Transcribe the listing word for word.

----- Given records

import Summits.ValiantsHypothesis.ValiantsHypothesis.Theorems.LacunarySymmetroidMatrixDescartesCensusBoundaryParity

/-!
# `MatrixDescartes` census — W4: the null–definite parity kill on the TWO-ENDED boundary stratum (face `{1,19}`), chamber-uniform

HONEST FRAMING.  Object-search cell `pub-symmetroid`, item `DoorA26 = PosRootLawAt 2 6 19` (stmt-ValiantsHypothesis-19979,
OPEN, typed, never asserted).  Companion of `…CensusBoundaryParity` (face `{1}`) and `…CensusBoundaryParityTop` (face `{19}`):
on the two-ended face both end letters collapse (`S_{i₀} = a·E₁₁`, `S_{k₀} = c·E₂₂`), the `19`-term edge form `1..19` would
need `18` positive roots with multiplicity; the low-end null–definite triangle still kills it.  Instances for the `−1` core
chambers 1620, 1500, 1227, 1205, 1194, 999, 370 — completing, in the kernel, the three parity-dead faces `{1}`, `{19}`, `{1,19}`
of the seat's table (W4-E1G20 §3; the remaining faces of those fans die by the signature lemma, seat-level + p424712).
Nothing here bounds `ζ_sym(2,6)`, decides `DoorA26`, or bears on `MatrixDescartes` (stmt-ValiantsHypothesis-18050) / `VP ≠ VNP`.

[folklore] Descartes' rule with multiplicity + elementary `2 × 2` sign algebra; no single source.
-/

-- `Summit.ValiantsHypothesis.ValiantsHypothesis.…` repeats a component by the D-0017 layout
-- (single-conjunct summit), which the `dupNamespace` linter flags; the name is mandated.
set_option linter.dupNamespace false

namespace Summit.ValiantsHypothesis.ValiantsHypothesis.Theorems.LacunarySymmetroidMatrixDescartes.Census

open Polynomial Finset
open scoped BigOperators Polynomial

----------

= Answer space =
import Summits.ValiantsHypothesis.ValiantsHypothesis.Theorems.LacunarySymmetroidMatrixDescartesCensusBoundaryParity

/-!
# `MatrixDescartes` census — W4: the null–definite parity kill on the TWO-ENDED boundary stratum (face `{1,19}`), chamber-uniform

HONEST FRAMING.  Object-search cell `pub-symmetroid`, item `DoorA26 = PosRootLawAt 2 6 19` (stmt-ValiantsHypothesis-19979,
OPEN, typed, never asserted).  Companion of `…CensusBoundaryParity` (face `{1}`) and `…CensusBoundaryParityTop` (face `{19}`):
on the two-ended face both end letters collapse (`S_{i₀} = a·E₁₁`, `S_{k₀} = c·E₂₂`), the `19`-term edge form `1..19` would
need `18` positive roots with multiplicity; the low-end null–definite triangle still kills it.  Instances for the `−1` core
chambers 1620, 1500, 1227, 1205, 1194, 999, 370 — completing, in the kernel, the three parity-dead faces `{1}`, `{19}`, `{1,19}`
of the seat's table (W4-E1G20 §3; the remaining faces of those fans die by the signature lemma, seat-level + p424712).
Nothing here bounds `ζ_sym(2,6)`, decides `DoorA26`, or bears on `MatrixDescartes` (stmt-ValiantsHypothesis-18050) / `VP ≠ VNP`.

[folklore] Descartes' rule with multiplicity + elementary `2 × 2` sign algebra; no single source.
-/

-- `Summit.ValiantsHypothesis.ValiantsHypothesis.…` repeats a component by the D-0017 layout
-- (single-conjunct summit), which the `dupNamespace` linter flags; the name is mandated.
set_option linter.dupNamespace false

namespace Summit.ValiantsHypothesis.ValiantsHypothesis.Theorems.LacunarySymmetroidMatrixDescartes.Census

open Polynomial Finset
open scoped BigOperators Polynomial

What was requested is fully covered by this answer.